AIDS has not often been in the news, but many still believe that it can
be spread as readily through genital-to-genital intercourse as through anal sex
and needle sharing. That is not the case
in this country.
Seventh, sponsor more research to further disconnect sex
from reproduction. For one, we can badly
use effective chemical means to indefinitely but not permanently block male
fertility.
Eighth, encourage behavior changes among people. Remove words such as “slut” and “c*nt” from
our vocabularies. Stop instilling shame
and guilt about sex. Give college-age
adults, especially women, more privacy from their parents. Drop the view that sex is zero-sum, and that if
it helps one party it must hurt the other.
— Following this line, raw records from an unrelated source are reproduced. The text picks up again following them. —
import Summits.BirchSwinnertonDyer.Rank1Residual.X6.RankZeroCertificateErratumOdd
import Summits.BirchSwinnertonDyer.Rank1Residual.Supersingular.X6RankZeroErratumOddDefs
import HarnessLib

/-!
# Class X6 ∧ analytic rank `0` — ty2's `HasOddErratumPrime` (PLAN v4.8 (α2)) DECIDED in the kernel for every certificate
# record: the Named bridge of the odd-erratum certificate (p576964)

Cell `bsd-print-x6` (D-0131 (2) print tier, key `x6`; HOME `run/shared/lean/pub/bsd-print-x6/`), typer seat ty3 (gen 7).
Sibling of `RankZeroCertificateErratumOdd.lean` (p576964/p577965: Bool certificates `Record.errOddAt` / `Record.restOddAt`,
structural theorems `Record.hasOddErratumPrime_of_check` (`∃ q, Fact q.Prime, q ≠ 2 ∧ Mult ∧ ¬ Split ∧ p ∤ ord_q Δ_min`) /
`Record.not_hasOddErratumPrime_of_check`, census 103 odd / 4 `q = 2`-only / 6 Rest of the 113 records at `p ≥ 5`) and the
pattern twin of `RankZeroCertificateInertPairNamed.lean` (p564740). ty2's light module `Supersingular.X6RankZeroErratumOddDefs`
(p577618) names the predicate: `Supersingular.HasOddErratumPrime W p := ∃ q, ∃ _ : Fact q.Prime, Mult W q ∧ ¬ Split W q ∧
¬ p ∣ padicValInt q Δ_min ∧ q ≠ 2` (conjunct `q ≠ 2` LAST) — the hypothesis of the refined Err child `ErrOdd` of children5 v2
(`PublishedAcInputsX6ErrOdd → … → HasOddErratumPrime W p → E₅-conclusion`, closer (α3) by prover p2). This file is the
one-`obtain` bridge: the record's certificate gives / refutes ty2's NAMED predicate, per record, on the display, in the `hWeq`
shape, and by name at the four `q = 2`-only cells and the T3 witness cell. PARTITION (D-0054): leaf X6 ∧ r = 0 (K3 row A6) —
types-the-object-of; closes NONE. HONEST FRAMING: nothing about BSD or any `L`-value is asserted; kernel statements about
reduction types of explicit minimal models. Two engines: HOME/ty3/erratum/X6R0-ERRATUM-v2.tsv (= PARI `a_q`) and the kernel.
beyond-print theorem: NO. References: J. H. Silverman, *AEC* (2009) VII.5 Prop. 5.1, C.15–C.16 [SilvermanAEC2009]; F. Castella
2018 Thm. 3.2, §5 [Castella2018]; Bertolini–Darmon–Prasanna 2013 Assumption 5.12 (3) [BertoliniDarmonPrasanna2013]; Cremona's
tables [Cremona2006]; HOME/REFEREE.md R-5.1 / S-4; HOME/PLAN.md v4.8.
-/

set_option autoImplicit false

open WeierstrassCurve Literature.NumberTheory.EllipticCurves
  Literature.NumberTheory.EllipticCurves.Rank1Residual
open Summit.BirchSwinnertonDyer.Rank1Residual.Supersingular (HasErratumPrime HasOddErratumPrime)

namespace Summit.BirchSwinnertonDyer.Rank1Residual.X6.PrintCert

/-! ### §1 Record level: the certificate gives / refutes ty2's named predicate -/

namespace Record

variable (r : Record)

/-- **`HasOddErratumPrime W p` for a certified record with the odd certificate** — ty2's predicate (p577618) is, up to the
position of the conjunct `q ≠ 2`, the structural statement of `hasOddErratumPrime_of_check`. [cite: SilvermanAEC2009, VII.5 Prop. 5.1(b)] -/
theorem hasOddErratum_of_check (hc : r.check = true) [r.curve.IsElliptic] [r.curve.IsGloballyMinimal]
    (he : r.errOddAt = true) : HasOddErratumPrime r.curve r.p := by
  obtain ⟨q, hq, hq2, hm, hns, hram⟩ := r.hasOddErratumPrime_of_check hc he
  exact ⟨q, hq, hm, hns, hram, hq2⟩

/-- **`¬ HasOddErratumPrime W p` for a certified record with the no-odd certificate.** [cite: SilvermanAEC2009, VII.5 Prop. 5.1(a) and (b)] -/
theorem not_hasOddErratum_of_check (hc : r.check = true) [r.curve.IsElliptic] [r.curve.IsGloballyMinimal]
    (hrest : r.restOddAt = true) : ¬ HasOddErratumPrime r.curve r.p :=
  fun h => r.not_hasOddErratumPrime_of_check hc hrest h.exists_odd

/-- A certified record with the Err certificate but the no-odd certificate: `HasErratumPrime` holds, `HasOddErratumPrime` fails —
every erratum prime is `2` (ty2's `erratumPrime_eq_two_of_not_hasOddErratumPrime`). [cite: SilvermanAEC2009, VII.5 Prop. 5.1(b)] -/
theorem hasErratumPrime_and_not_odd_of_check (hc : r.check = true) [r.curve.IsElliptic] [r.curve.IsGloballyMinimal]
    (he : r.errAt = true) (hrest : r.restOddAt = true) :
    HasErratumPrime r.curve r.p ∧ ¬ HasOddErratumPrime r.curve r.p :=
  ⟨r.hasErratumPrime_of_check hc he, r.not_hasOddErratum_of_check hc hrest⟩

end Record

/-! ### §2 The display: ty2's predicate decided for every listed pair -/

/-- **`HasOddErratumPrime` is DECIDED on the display**: for a listed record, `HasOddErratumPrime W p ↔ errOddAt`.
[cite: SilvermanAEC2009, VII.5 Prop. 5.1(a) and (b)] -/
theorem hasOddErratum_iff_errOddAt_of_mem (r : Record) (hr : r ∈ allRecords) :
    haveI := (r.elliptic_and_minimal_of_check (check_of_mem_of_certified certified_allRecords hr)).1
    haveI := (r.elliptic_and_minimal_of_check (check_of_mem_of_certified certified_allRecords hr)).2
    HasOddErratumPrime r.curve r.p ↔ r.errOddAt = true := by
  have hc := check_of_mem_of_certified certified_allRecords hr
  haveI := (r.elliptic_and_minimal_of_check hc).1
  haveI := (r.elliptic_and_minimal_of_check hc).2
  rcases errOddAt_or_restOddAt_of_mem r hr with ⟨he, -⟩ | ⟨he, hrest⟩
  · exact ⟨fun _ => he, fun _ => r.hasOddErratum_of_check hc he⟩
  · refine ⟨fun h => absurd h (r.not_hasOddErratum_of_check hc hrest), fun h => ?_⟩
    rw [he] at h
    exact absurd h Bool.false_ne_true

/-- **`HasOddErratumPrime` for a listed pair with the odd certificate** (103 of the 113 records at `p ≥ 5`, `errOdd_counts_five_le`).
[cite: SilvermanAEC2009, VII.5 Prop. 5.1(b)] -/
theorem hasOddErratum_of_mem (r : Record) (hr : r ∈ allRecords) (he : r.errOddAt = true) :
    haveI := (r.elliptic_and_minimal_of_check (check_of_mem_of_certified certified_allRecords hr)).1
    haveI := (r.elliptic_and_minimal_of_check (check_of_mem_of_certified certified_allRecords hr)).2
    HasOddErratumPrime r.curve r.p :=
  (hasOddErratum_iff_errOddAt_of_mem r hr).2 he

/-- The Err ∣ ErrOdd ∣ Rest trichotomy of the `p ≥ 5` census restated with ty2's names in view: every listed record at `p ≥ 5` has
the odd certificate (⇒ `HasOddErratumPrime`), or the Err and no-odd certificates (⇒ `HasErratumPrime ∧ ¬ HasOddErratumPrime`, the
four `q = 2`-only records), or the Rest certificate (⇒ `¬ HasErratumPrime`); counts 103 / 4 / 6 (`errOdd_counts_five_le`). [folklore] -/
theorem errOdd_trichotomy_five_le :
    (allRecords.all fun r => !decide (5 ≤ r.p) ||
      (r.errOddAt || (r.errAt && r.restOddAt) || r.restAt)) = true := by
  decide +kernel

/-! ### §3 `hWeq` adapters and the cells by name -/

section Adapters

variable {rs : List Record} {W : WeierstrassCurve ℚ} [W.IsElliptic] [W.IsGloballyMinimal] {a1 a2 a3 a4 a6 : ℤ} {p : ℕ}

/-- **`HasOddErratumPrime W p` in the `hWeq` shape** from a certified list containing a record with these a-invariants, this `p`
and the odd certificate (membership `by decide +kernel` in the part `recordsNN` holding the label). [cite: SilvermanAEC2009, VII.5 Prop. 5.1(b)] -/
theorem hasOddErratum_of_exists (hrs : certified rs = true)
    (h : ∃ r ∈ rs, r.ainvs = [a1, a2, a3, a4, a6] ∧ r.p = p ∧ r.errOddAt = true) (hWeq : W = ⟨a1, a2, a3, a4, a6⟩) :
    HasOddErratumPrime W p := by
  obtain ⟨q, hq, hq2, hm, hns, hram⟩ := hasOddErratumPrime_of_exists hrs h hWeq
  exact ⟨q, hq, hm, hns, hram, hq2⟩

/-- **`¬ HasOddErratumPrime W p` in the `hWeq` shape** from a certified list containing a record with these a-invariants, this `p`
and the no-odd certificate. [cite: SilvermanAEC2009, VII.5 Prop. 5.1(a) and (b)] -/
theorem not_hasOddErratum_of_exists (hrs : certified rs = true)
    (h : ∃ r ∈ rs, r.ainvs = [a1, a2, a3, a4, a6] ∧ r.p = p ∧ r.restOddAt = true) (hWeq : W = ⟨a1, a2, a3, a4, a6⟩) :
    ¬ HasOddErratumPrime W p :=
  fun h' => not_hasOddErratumPrime_of_exists hrs h hWeq h'.exists_odd

end Adapters

section Cells

variable {W : WeierstrassCurve ℚ} [W.IsElliptic] [W.IsGloballyMinimal]

/-- The route's T3 witness cell `22678e1 @ 5` (`17, 23, 29` non-split, `ord = 1, 1, 4`): `HasOddErratumPrime W 5` — the refined
child `ErrOdd` is inhabited at the witness cell. [cite: Cremona2006, Table 1 (Cremona label 22678e1)] -/
theorem hasOddErratum_cell_22678e1_at5 (hWeq : W = ⟨1, 0, 0, 3140254662, -139987982322460⟩) : HasOddErratumPrime W 5 :=
  hasOddErratum_of_exists certified_records14 (by decide +kernel) hWeq

/-- `65774b1 @ 5` (`q = 2`-only): `¬ HasOddErratumPrime W 5` (while `HasErratumPrime W 5`, p576964 `hasErratumPrime_cell_65774b1_at5`).
[cite: Cremona2006, Table 1 (Cremona label 65774b1)] -/
theorem not_hasOddErratum_cell_65774b1_at5 (hWeq : W = ⟨1, 1, 0, -2045, -80707⟩) : ¬ HasOddErratumPrime W 5 :=
  not_hasOddErratum_of_exists certified_records14 (by decide +kernel) hWeq

/-- `145146q1 @ 5` (`q = 2`-only; cell C4): `¬ HasOddErratumPrime W 5`. [cite: Cremona2006, Table 1 (Cremona label 145146q1)] -/
theorem not_hasOddErratum_cell_145146q1_at5 (hWeq : W = ⟨1, 0, 1, -3229945761, -70654953055340⟩) :
    ¬ HasOddErratumPrime W 5 :=
  not_hasOddErratum_of_exists certified_records14 (by decide +kernel) hWeq

/-- `220022c1 @ 5` (`q = 2`-only): `¬ HasOddErratumPrime W 5`. [cite: Cremona2006, Table 1 (Cremona label 220022c1)] -/
theorem not_hasOddErratum_cell_220022c1_at5 (hWeq : W = ⟨1, -1, 0, -766181797, -8161933796331⟩) :
    ¬ HasOddErratumPrime W 5 :=
  not_hasOddErratum_of_exists certified_records14 (by decide +kernel) hWeq

/-- `476882e1 @ 5` (`q = 2`-only): `¬ HasOddErratumPrime W 5`. [cite: Cremona2006, Table 1 (Cremona label 476882e1)] -/
theorem not_hasOddErratum_cell_476882e1_at5 (hWeq : W = ⟨1, 0, 1, 220814, 286977796⟩) : ¬ HasOddErratumPrime W 5 :=
  not_hasOddErratum_of_exists certified_records15 (by decide +kernel) hWeq

/-- A former-Rest cell for contrast, `138594b1 @ 5` (all bad primes split): `¬ HasOddErratumPrime W 5` (indeed `¬ HasErratumPrime`,
p554786). [cite: Cremona2006, Table 1 (Cremona label 138594b1)] -/
theorem not_hasOddErratum_cell_138594b1_at5 (hWeq : W = ⟨1, 0, 0, -1443, -21219⟩) : ¬ HasOddErratumPrime W 5 :=
  not_hasOddErratum_of_exists certified_records14 (by decide +kernel) hWeq

end Cells

end Summit.BirchSwinnertonDyer.Rank1Residual.X6.PrintCert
Tell sexually unsuccessfully people, especially men, truths about how
they can be more likely to have such relationships. Stop jealousy from causing us to be overly
harsh or to lie outright. Encourage
younger men and older women to pair up. Do
not disapprove of older adults having such relationships, or try to stop
them. Avoid what might be called
“middle-class” thinking, that everyone is entitled to involvement with someone
of above average general desirability.
And above all, treat sex as the natural, uplifting, positive activity it
should be for everyone.
Up until about fifty years ago, our dominant sexual ethic
was “for reproduction and married couples.”
With the advent of the female birth control pill and other changes, we
moved on to “for its own sake.” The next
phase will be “someone for everyone,” which promises not only far greater
American happiness but other huge gains from the stability it will foster, such
as improved health, longer life expectancy, and lower crime rates. We can get there without coercion – if we
think freely.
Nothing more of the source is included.